Judges in Lebanon have started interrogating detainees via WhatsApp video call, according to a tweet from the General Directorate of the Internal Security Forces on Monday.

The tweet said that “in light of the measures taken to prevent the spread of the coronavirus… a Syrian minor (born in 2002) who was arrested was interrogated through the application of WhatsApp-video call.”

This method of interrogation is the first of its kind in Lebanon and is part of social distancing measures put in place to combat the spread of the COVID-19 virus.

Attorney General Ghassan Oueidat issued two circulars regarding detention and the judiciary.
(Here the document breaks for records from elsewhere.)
/-
Copyright (c) 2026 the pub-hodgecm-mathlib formalisation cell (harness21).  Prover seat hodgecm-mathlib-K2E5-p16 (g6), Track B «K2-LIT»,
#184♮ = hLiu418 = `stmt-HodgeConjecture-24832`; A7-val ROAD (σ) «NULL-CONE MULTIPLICITY ONE», file V4b `K2LiuHomogeneousFunctionalVanishing`
(K2Liu-p09 (g6) interface word 11:27:21Z (c): «the WRONG-CHARACTER VANISHING criterion V5 needs on every stratum but the surviving one»).
THEOREMS ONLY (no `def`, no `instance`, no notation, no named-fact hypothesis, no `sorry`; no Haar measure, no modular function).
-/
import Summits.HodgeConjecture.HodgeConjecture.Theorems.K2LiuHomogeneousFunctionalLine   -- ★ (this seat) V4: the line, transport, cells
import Mathlib.MeasureTheory.Function.LocallyIntegrable
import HarnessLib

/-!
# Crux `HLiu418`, A7-val road (σ), V4b: a semi-invariant functional with the WRONG character at a stabiliser element vanishes

Cell `hodgecm-mathlib`, crux item hLiu418 = `stmt-HodgeConjecture-24832` (helper lane `--supports`, count-neutral).

Setting of ★ V4 (`K2LiuHomogeneousFunctionalLine`): `G` totally disconnected with a compact open subgroup `K₀`, acting continuously and transitively on `X`
with open orbit maps; `χ : G →* ℂ` trivial on `K₀`; `T` a `χ`-semi-invariant functional on `S(X)` (`T (F ∘ (g • ·)) = χ g · T F`).
**THE CRITERION** (`apply_base_eq_zero_of_char_ne`, `eq_zero_of_char_ne`).  Let `γ ∈ G` FIX the base point, `γ • x₀ = x₀`.  If there is ANY non-degenerate
reference functional `T′` (`T′(1_{K₀•x₀}) ≠ 0`), semi-invariant for a character `χ′` trivial on `K₀` with `χ′ γ ≠ χ γ`, then `T(1_{K₀•x₀}) = 0`, hence
`T = 0` on `S(X)` (★ V4 `eq_zero_of_apply_base_eq_zero`).  MEASURE INSTANCE (`apply_base_eq_zero_of_char_ne_integral`): `T′ = ∫ · dμ` for a measure `μ`
finite on compact sets with `∫ F(g • y) dμ = χ′ g · ∫ F dμ` on `S(X)` and `μ(K₀ • x₀) ≠ 0` (a relatively invariant measure on the stratum).
THE PROOF.  `γ • (K₀ • x₀) = (γK₀γ⁻¹) • x₀` (§2), so by ★ V4's transport `T(1_{(γK₀γ⁻¹)•x₀}) = χ(γ⁻¹)·T(1_{K₀•x₀})`; by the RATIO lemma the same cell ratio is a
positive rational `q` INDEPENDENT OF THE FUNCTIONAL AND OF THE CHARACTER (§1 — ★ V4's count∕ratio re-stated with the character quantified inside); reading
`q` off `T′` gives `q = χ′(γ⁻¹)`, so `T(1_{K₀•x₀}) ≠ 0` would force `χ(γ⁻¹) = χ′(γ⁻¹)`, i.e. `χ γ = χ′ γ`.
Consumer: V5 `K2LiuNullConeMultiplicityOne` (the strata `O_{ij} ≠ O_{11}`, `{0}`, and the open split strata carry the law of a wrong `s`).
References: [BernsteinZelevinsky1976, §1.18–1.21]; [Rallis1984]; [KudlaRallis1990, §2–3]; [KudlaSweet1997, §§2–4].
HONEST LABEL: HC_CM is proved only modulo the 7 printed citations (2 remaining named inputs: hLiu418 = stmt-HodgeConjecture-24832,
h413 = stmt-HodgeConjecture-24833) until rung 0 closes; count-neutral helper, closes no socket.
-/

set_option autoImplicit false
set_option linter.dupNamespace false

noncomputable section

open Set Filter Topology MulAction MeasureTheory Literature.Topology Literature.MeasureTheory.Group
open scoped Pointwise

namespace Summit.HodgeConjecture.HodgeConjecture.Cruxes.HLiu418.K2LiuHomogeneousFunctionalVanishing

open Summit.HodgeConjecture.HodgeConjecture.Cruxes.HLiu418.K2LiuHomogeneousFunctionalLine

/-! ## §1  The count and the ratio are GEOMETRIC: uniform in the character and in the functional -/

section Count

variable {G : Type*} [Group G] [TopologicalSpace G] [IsTopologicalGroup G] {X : Type*} [TopologicalSpace X] [MulAction G X]

/-- **REFINEMENT COUNT, uniform in `(χ, T)`**: `∃ k ≥ 1, ∀ χ` trivial on `M`, `∀ T` `χ`-semi-invariant, `T(1_{M•x}) = k · T(1_{N•x})`
(`N ≤ M` open, normalised by the compact open `M`). [BernsteinZelevinsky1976, §1.18] -/
theorem exists_pos_forall_char_apply_indicator_orbit_eq_natCast_mul (hcont : ∀ x : X, Continuous fun g : G => g • x)
    (hopen : ∀ x : X, IsOpenMap fun g : G => g • x) {M N : Subgroup G} (hMc : IsCompact (M : Set G))
    (hNo : IsOpen (N : Set G)) (hNM : N ≤ M) (hnorm : ∀ m ∈ M, ∀ n ∈ N, m * n * m⁻¹ ∈ N) (x : X) :
    ∃ k : ℕ, 0 < k ∧ ∀ (χ : G →* ℂ), (∀ m ∈ M, χ m = 1) → ∀ (T : (X → ℂ) →ₗ[ℂ] ℂ),
      (∀ F : X → ℂ, IsLocallyConstant F → HasCompactSupport F → ∀ g : G, T (fun y => F (g • y)) = χ g * T F) →
        T ((orbit M x).indicator fun _ => (1 : ℂ)) = (k : ℂ) * T ((orbit N x).indicator fun _ => (1 : ℂ)) := by
  classical
  obtain ⟨A, hxA, htrans, hdisj, hU⟩ :=
    exists_finset_orbit_eq_biUnion_smul_orbit hcont hMc (isOpen_orbit_subgroup hopen N hNo) hNM hnorm x
  have hNc : IsCompact (N : Set G) := hMc.of_isClosed_subset (N.isClosed_of_isOpen hNo) (SetLike.coe_subset_coe.2 hNM)
  have hcell_o : IsOpen (orbit N x) := isOpen_orbit_subgroup hopen N hNo x
  have hcell_c : IsCompact (orbit N x) := isCompact_orbit_subgroup hcont N hNc x
  have hcell_cl : IsClosed (orbit N x) := isClosed_orbit_subgroup hopen N hNo x
  refine ⟨A.card, Finset.card_pos.2 ⟨_, hxA⟩, fun χ hχ T hT => ?_⟩
  have hind : (orbit M x).indicator (fun _ => (1 : ℂ)) = ∑ ω ∈ A, (orbitRel.Quotient.orbit ω).indicator fun _ => (1 : ℂ) := by
    rw [hU, Finset.indicator_biUnion A _ hdisj, ← Finset.sum_fn]
  rw [hind, _root_.map_sum]
  have hterm : ∀ ω ∈ A, T ((orbitRel.Quotient.orbit ω).indicator fun _ => (1 : ℂ)) = T ((orbit N x).indicator fun _ => (1 : ℂ)) := by
    intro ω hω
    obtain ⟨m, hm, hmω⟩ := htrans ω hω
    rw [hmω, apply_indicator_smul_set_eq_mul hcell_o hcell_c hcell_cl χ T hT m 1, char_inv_eq_one χ hχ hm, one_mul]
  rw [Finset.sum_congr rfl hterm, Finset.sum_const, nsmul_eq_mul]

/-- **THE CELL RATIO IS GEOMETRIC**: for compact open subgroups `M₁, M₂` of a totally disconnected group, `∃ q > 0` such that for EVERY character `χ`
trivial on `M₁` and `M₂` and EVERY `χ`-semi-invariant `T`: `T(1_{M₁•x}) = q · T(1_{M₂•x})`. [BernsteinZelevinsky1976, §1.18] -/
theorem exists_pos_forall_char_apply_indicator_orbit_eq_mul [TotallyDisconnectedSpace G] (hcont : ∀ x : X, Continuous fun g : G => g • x)
    (hopen : ∀ x : X, IsOpenMap fun g : G => g • x) {M₁ M₂ : Subgroup G} (h₁o : IsOpen (M₁ : Set G)) (h₁c : IsCompact (M₁ : Set G))
    (h₂o : IsOpen (M₂ : Set G)) (h₂c : IsCompact (M₂ : Set G)) (x : X) :
    ∃ q : ℝ, 0 < q ∧ ∀ (χ : G →* ℂ), (∀ m ∈ M₁, χ m = 1) → (∀ m ∈ M₂, χ m = 1) → ∀ (T : (X → ℂ) →ₗ[ℂ] ℂ),
      (∀ F : X → ℂ, IsLocallyConstant F → HasCompactSupport F → ∀ g : G, T (fun y => F (g • y)) = χ g * T F) →
        T ((orbit M₁ x).indicator fun _ => (1 : ℂ)) = (q : ℂ) * T ((orbit M₂ x).indicator fun _ => (1 : ℂ)) := by
  obtain ⟨N₁, hN₁o, hN₁M₁, hN₁M₂, hN₁n⟩ :=
    Literature.Topology.Algebra.exists_isOpen_subgroup_le_subset_conj_mem M₁ h₁o h₁c (h₂o.mem_nhds M₂.one_mem)
  obtain ⟨N₂, hN₂o, hN₂M₂, hN₂N₁, hN₂n⟩ :=
    Literature.Topology.Algebra.exists_isOpen_subgroup_le_subset_conj_mem M₂ h₂o h₂c (hN₁o.mem_nhds N₁.one_mem)
  have hN₁c : IsCompact (N₁ : Set G) := h₁c.of_isClosed_subset (N₁.isClosed_of_isOpen hN₁o) (SetLike.coe_subset_coe.2 hN₁M₁)
  have hN₂N₁' : N₂ ≤ N₁ := SetLike.coe_subset_coe.1 hN₂N₁
  have hN₂n' : ∀ m ∈ N₁, ∀ n ∈ N₂, m * n * m⁻¹ ∈ N₂ := fun m hm n hn => hN₂n m (hN₁M₂ hm) n hn
  obtain ⟨a, ha, hTa⟩ := exists_pos_forall_char_apply_indicator_orbit_eq_natCast_mul hcont hopen h₁c hN₁o hN₁M₁ hN₁n x
  obtain ⟨b, hb, hTb⟩ := exists_pos_forall_char_apply_indicator_orbit_eq_natCast_mul hcont hopen hN₁c hN₂o hN₂N₁' hN₂n' x
  obtain ⟨c, hc, hTc⟩ := exists_pos_forall_char_apply_indicator_orbit_eq_natCast_mul hcont hopen h₂c hN₂o hN₂M₂ hN₂n x
  refine ⟨(a : ℝ) * b / c, by positivity, fun χ hχ₁ hχ₂ T hT => ?_⟩
  have hχN₁ : ∀ m ∈ N₁, χ m = 1 := fun m hm => hχ₁ m (hN₁M₁ hm)
  have hc0 : (c : ℂ) ≠ 0 := by exact_mod_cast hc.ne'
  rw [hTa χ hχ₁ T hT, hTb χ hχN₁ T hT]
  have h3 := hTc χ hχ₂ T hT
  have hN₂ : T ((orbit N₂ x).indicator fun _ => (1 : ℂ)) = (c : ℂ)⁻¹ * T ((orbit M₂ x).indicator fun _ => (1 : ℂ)) := by
    rw [h3, ← mul_assoc, inv_mul_cancel₀ hc0, one_mul]
  rw [hN₂]
  push_cast
  field_simp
The second advised against all but essential arrests, and allowed judges to interrogate detainees electronically, provided questioning adheres to the law.

Ouiedat added that judicial officials should not start investigations for the duration of the coronavirus shutdown, except where extremely necessary.

Adhering to the circular, the Lebanese army raided Tripoli’s souks on Monday, shutting all shops, closing the gates and ordering all people present to return home.

Shops which had violated the government-mandated lockdown were sealed with red wax and are set to face legal proceedings once the outbreak subsidies.

Read: Lebanon to stop paying all maturing Eurobonds, shuts down parliament amid coronavirus fears

According to a tweet from the Lebanese Army account, military personnel delivered aid to the poorest areas of Tripoli.

The Army and Internal Security Forces (ISF) were deployed on Sunday after orders from Prime Minister Hassan Diab to forcibly impose the quarantine after several residents were seen violating the order over the weekend.

Lebanon has reported four deaths and 304 confirmed cases including two former ministers, May Chidiac and Mohammad Safadi.

UNIFIL spokesperson Andrea Tenenti said a soldier tested positive when tested upon his return from holiday on 15 March, adding that “the peacekeeper is in complete isolation at the UNIFIL Naqoura Hospital and all the precautionary measures have been followed to prevent the further spread of the virus.”

Four soldiers are believed to have had direct contact with the infected peacekeeper, with three testing negative and the fourth awaiting test results.

All four will remain in quarantine for the time being, according to the statement.

Lebanon has been on official lockdown for a week, with nearly all public and private institutions shut, and international land, air and seaports closed.